核兵器をめぐる考え方に「核抑止論」というものがあります。抑止とはこの場合「『 攻撃しても反撃される』と他国に思わせることで、自国への攻撃を思いとどまらせること」を意味します。そのための軍事力が抑止力です。抑止力に核兵器を用いれば、他国は核兵器による仕返しを恐れて自国を攻撃してこないだろう――これが核抑止論の考え方です。
核抑止論については「世界の平和を維持するうえで有効だ」とする立場があります。念頭にあるのは冷戦時代です。核保有国であるアメリカとソ連が対立しましたが、核戦争には至りませんでした。核兵器を撃ち合えば、他国のみならず自国も大きな被害を受けると互いに理解していたからです。

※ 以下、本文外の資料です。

import Summits.QuantumFields.YangMills.Theorems.UnitScaleTiltProp7ProjRangeKernelDecayCoarseGram
import Summits.QuantumFields.YangMills.Theorems.UnitScaleTiltProp7AccretiveConjOperatorBound
import Mathlib.Analysis.InnerProductSpace.Projection.Basic
import Mathlib.Analysis.InnerProductSpace.PiL2
import HarnessLib

/-!
# Route `UnitScaleTilt`, crux K1 «MinimiserStabilityRegPr» (stmt-QuantumFields-19200), EX row `hGF[Lift]` (curved member) — **LOD LINE BRICK (L5′-member), OPERATOR LAYER
# (routeR-w2 g12, LOCATE-L5-GRAMSHELLS 7416633c §0∕(P)): THE ORTHOGONAL PROJECTION ONTO THE SPAN OF A FINITE FAMILY `v_y` IS `P x = Σ_y (M⁻¹⟪v_·, x⟫)_y · v_y` (`M` the Gram
# matrix), HENCE `⟪f, P g⟫ = Σ_{y,y′} conj⟪v_y, f⟫ · M⁻¹_{yy′} · ⟪v_{y′}, g⟫`, AND THE BILINEAR FORM OF `P` DECAYS BLOCK-TO-BLOCK AS SOON AS THE PAIRINGS `⟪v_y, f⟫` AND THE INVERSE
# GRAM DECAY — the operator-level twin of ✓`Prop7GramSandwichBlockBound`, one theorem for all four kernels `P, DP, PD*, DPD*`.**

Cell `ym3-torus` (HUMAN RULING D-0037, YM ladder rung R3 — NOT d = 4, NOT infinite volume, NOT a mass gap, NOT Clay).  Width seat `ym-routeR-w2` gen 12 (D-0154 (3c); chair ★p1 g24
22:12:46Z (4) «(L5′-member) GRAM SHELLS», 22:38:36Z «(L5′-G) adopted»; ★★OWNER RULINGS №33∕№35).  THEOREMS ONLY (0 `def`, 0 `sorry`), Mathlib + ✓`Prop7ProjRangeKernelDecayCoarseGram`
(`exp_three_le`) + ✓`Prop7AccretiveConjOperatorBound` (`sum_normSq_inv_mulVec_le_of_accretive`, for the invertibility bridge of §3); `--supports stmt-QuantumFields-19200 --as helper`,
count-neutral.  HONEST LABEL (№33 (6)): curved γ-row supplier line (LOD localisation), abstract Hilbert-space
algebra; CONDITIONAL at the member on (L3′a) (the pairings ∕ block column norms), (L4′)∕(BUMP) (invertibility of the Gram matrix) and ✓`Prop7GramConjAccretive` (the inverse decay);
nothing of (3.49), Thm 3.1∕3.3, `h349`, `hGF`, EX ∕ 19200 is proved here.

WHY.  At the member, print's complementary gauge projector `P(U₀) = 1 − R_{Q″}(U₀)` IS Mathlib's `starProjection` of `((ker Q″).map Δ_U)ᗮ` (lit ✓`B11Eq103H1Complex.projR`), and
✓`Prop7LODProjectorGlue.orthogonal_map_ker_eq_range_comp` identifies that subspace with `range (G_a ∘ T)` — the span of the finitely many columns `v_y := G_a(T ê_y)`.  The matrix rows
of the line (✓`Prop7ProjRangeKernelDecayCoarseGram` §2: `P = B M⁻¹ Bᴴ` is THE orthogonal projection onto `range B`; ✓`Prop7GramSandwichBlockBound`: its block bilinear bounds;
✓`Prop7GramConjAccretive`: `M⁻¹` decays) meet that OPERATOR through the formula of §1 below, with no fine coordinates: for `f` supported in the coarse block `z` the pairing
`⟪v_y, f⟫` is bounded by the block column norm `‖r_z v_y‖·‖f‖` (block Cauchy–Schwarz, member side), and for the kernels with derivatives one pairs against `D†φ` instead of `f`
(`⟪v_y, D†φ⟫ = ⟪D v_y, φ⟫`), so ONE bound (§2) serves `P, DP, PD*, DPD*` — CARD-19200-V3-g24 §5's list for `hGF[Lift]`.

WHAT IS PROVED (ns `Summit.QuantumFields.YangMills.Theorems.Prop7SpanProjectorGramForm`; `E` a complex inner-product space, `v : m → E` a finite family, `M y y′ = ⟪v y, v y′⟫` with
`IsUnit M.det`, `K` any submodule with an orthogonal projection, containing every `v y` and contained in their span).
* §1 `gram_mulVec_coeff_eq` (`Σ_{y′} M y y′ · (M⁻¹⟪v_·, x⟫)_{y′} = ⟪v y, x⟫`), ★ `inner_family_gramSum` (`⟪v y, Σ_{y′}(M⁻¹⟪v_·,x⟫)_{y′} • v y′⟫ = ⟪v y, x⟫`),
  ★★ `starProjection_eq_gramSum` (`K.starProjection x = Σ_y (Σ_{y′} M⁻¹ y y′ · ⟪v y′, x⟫) • v y`), ★★ `inner_starProjection_eq_gramSum`
  (`⟪f, K.starProjection g⟫ = Σ_y Σ_{y′} conj⟪v y, f⟫ · M⁻¹ y y′ · ⟪v y′, g⟫`).
* §2 ★★ `norm_inner_starProjection_le` (`‖⟪v y, f⟫‖ ≤ a y`, `‖⟪v y′, g⟫‖ ≤ b y′` ⟹ `‖⟪f, K.starProjection g⟫‖ ≤ Σ_{y,y′} a y · ‖M⁻¹ y y′‖ · b y′`),
  `triple_sum_exp_le` (the coarse bookkeeping: `a ≤ C₁e^{−μ dc(z,·)}`, `b ≤ C₂e^{−μ dc(z′,·)}`, `‖M⁻¹ y y′‖ ≤ C_N e^{−μ′dc(y,y′)}`, `Σ_y e^{−(μ−μ′)dc(y,·)} ≤ cV′` ⟹
  `Σ ≤ C₁C₂C_N·cV′²·e^{−μ′ dc(z,z′)}`), ★★★ `norm_inner_starProjection_le_exp` (the two combined: block-to-block exponential decay of the bilinear form of `P`).
* §3 (bridges to the matrix rows) `re_gram_form_eq` (`Re Σ_y c̄_y (Mc)_y = ‖Σ_y c_y • v_y‖²`), ★ `isUnit_gram_det_of_coercive` (`m₀·Σ‖c‖² ≤ ‖Σ c_y • v_y‖²`, `m₀ > 0` ⟹ `IsUnit M.det` —
  (L4′)'s coercivity discharges `hunit`), ★ `gram_eq_conjTranspose_mul_coords` (Parseval: in any orthonormal basis `b`, `B x y := ⟪b x, v y⟫` has `(BᴴB) y y′ = ⟪v y, v y′⟫` — the
  `hM : M = Bᴴ * B` of ✓`Prop7GramConjAccretive` ∕ ✓`Prop7ProjRangeKernelDecayCoarseGram`).

References: T. Bałaban, CMP **99** (1985) 389–434 [Balaban1985BackgroundPropagators] ((3.20)–(3.23) p.394, (3.49) p.399); A. Målqvist, D. Peterseim, Math. Comp. **83** (2014)
2583–2603 [folklore] (localised bases of the multiscale space).
-/

set_option autoImplicit false

noncomputable section

open scoped InnerProductSpace ComplexConjugate BigOperators Matrix
open Finset

namespace Summit.QuantumFields.YangMills.Theorems.Prop7SpanProjectorGramForm

open Summit.QuantumFields.YangMills.Theorems.Prop7ProjRangeKernelDecayCoarseGram (exp_three_le)

variable {E : Type*} [NormedAddCommGroup E] [InnerProductSpace ℂ E] {m : Type*} [Fintype m] [DecidableEq m]

/-! ## §1 The projection onto the span of a finite family through the inverse Gram matrix -/

/-- `Σ_{y′} M y y′ · (M⁻¹ w)_{y′} = w_y` for the pairing vector `w = ⟪v_·, x⟫` (`M M⁻¹ = 1`) — abstract-`M` twin of lit ✓`Literature.Analysis.InnerProduct.GramProjectionFormula.gram_mulVec_coeff`
(there `M = Matrix.gram 𝕜 v`, `LinearIndependent` instead of `IsUnit M.det`). [cite: Dym2023, Theorem 12.4 (proof), p. 128] [cite: Balaban1985BackgroundPropagators, (3.21) p.394] -/
theorem gram_mulVec_coeff_eq (v : m → E) (M : Matrix m m ℂ) (hunit : IsUnit M.det) (x : E) (y : m) :
    ∑ y', M y y' * (∑ y'', M⁻¹ y' y'' * ⟪v y'', x⟫_ℂ) = ⟪v y, x⟫_ℂ := by
  have h2 : ∑ y', M y y' * (∑ y'', M⁻¹ y' y'' * ⟪v y'', x⟫_ℂ) = ((M * M⁻¹) *ᵥ (fun y'' => ⟪v y'', x⟫_ℂ)) y := by
    rw [← Matrix.mulVec_mulVec]; rfl
  rw [h2, Matrix.mul_nonsing_inv M hunit, Matrix.one_mulVec]

/-- ★ **THE GRAM SUM REPRODUCES THE PAIRINGS**: `⟪v y, Σ_{y′} (M⁻¹⟪v_·, x⟫)_{y′} • v y′⟫ = ⟪v y, x⟫` when `M y y′ = ⟪v y, v y′⟫` is invertible.
[cite: Balaban1985BackgroundPropagators, (3.21) p.394] -/
theorem inner_family_gramSum (v : m → E) {M : Matrix m m ℂ} (hM : ∀ y y', M y y' = ⟪v y, v y'⟫_ℂ) (hunit : IsUnit M.det) (x : E) (y : m) :
    ⟪v y, ∑ y', (∑ y'', M⁻¹ y' y'' * ⟪v y'', x⟫_ℂ) • v y'⟫_ℂ = ⟪v y, x⟫_ℂ := by
  rw [inner_sum]
  calc ∑ y', ⟪v y, (∑ y'', M⁻¹ y' y'' * ⟪v y'', x⟫_ℂ) • v y'⟫_ℂ
      = ∑ y', M y y' * (∑ y'', M⁻¹ y' y'' * ⟪v y'', x⟫_ℂ) := Finset.sum_congr rfl fun y' _ => by rw [inner_smul_right, hM y y', mul_comm]
    _ = ⟪v y, x⟫_ℂ := gram_mulVec_coeff_eq v M hunit x y

/-- ★★ **THE PROJECTION FORMULA**: for a submodule `K` carrying an orthogonal projection, containing every `v y` and contained in their span, and an invertible Gram matrix:
`K.starProjection x = Σ_y (Σ_{y′} M⁻¹ y y′ · ⟪v y′, x⟫) • v y`.  Abstract-letter twin (any `M` with `M y y′ = ⟪v y, v y′⟫` and `IsUnit M.det`, any sandwiched `K` — the letters the
member supplies BY NAME: `K := ((ker Q″).map Δ)ᗮ`, `M := BᴴB` by §3) of lit ✓`Literature.Analysis.InnerProduct.GramProjectionFormula.starProjection_eq_sum_gramInv_mulVec` (Dym 2023,
Thm 12.4 (12.13): `K = span (range v)`, `M = Matrix.gram 𝕜 v`, `LinearIndependent 𝕜 v`); same skeleton of proof. [cite: Dym2023, Theorem 12.4 (12.13), pp. 127–128]
[cite: Balaban1985BackgroundPropagators, (3.20)–(3.22) p.394] -/
theorem starProjection_eq_gramSum (v : m → E) {M : Matrix m m ℂ} (hM : ∀ y y', M y y' = ⟪v y, v y'⟫_ℂ) (hunit : IsUnit M.det)
    (K : Submodule ℂ E) [K.HasOrthogonalProjection] (hvK : ∀ y, v y ∈ K) (hKv : K ≤ Submodule.span ℂ (Set.range v)) (x : E) :
    K.starProjection x = ∑ y, (∑ y', M⁻¹ y y' * ⟪v y', x⟫_ℂ) • v y := by
  refine Submodule.eq_starProjection_of_mem_of_inner_eq_zero (Submodule.sum_mem _ fun y _ => Submodule.smul_mem _ _ (hvK y)) ?_
  intro w hw
  obtain ⟨c, rfl⟩ := (Submodule.mem_span_range_iff_exists_fun ℂ).1 (hKv hw)
  rw [inner_sum]
  refine Finset.sum_eq_zero fun y _ => ?_
  rw [inner_smul_right, inner_sub_left, ← inner_conj_symm x (v y), ← inner_conj_symm (∑ y', (∑ y'', M⁻¹ y' y'' * ⟪v y'', x⟫_ℂ) • v y') (v y),
    inner_family_gramSum v hM hunit x y, sub_self, mul_zero]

これに対して、核抑止論に批判的な意見として「相手の考えを読み誤ったり、偶発的な事故が起きたりすれば、意図せず核戦争に陥る恐れがある。冷戦時代にもキューバ危機(*)のような場面があり、核戦争が起きなかったのは結果論に過ぎない」との主張 もあります。「核抑止論を認めれば自国を守るために核兵器を持とうとする国が増え、核軍拡に歯止めがかからなくなる」との心配もあります。
*キューバ危機……冷戦時代の1962年、アメリカの目の前に位置する島国キューバに、ソ連が核兵器を持ち込んでいたことが発覚し、アメリカとソ連の間の緊張が一気に高まったこと。キューバ危機によって世界は核戦争寸前の事態に陥った。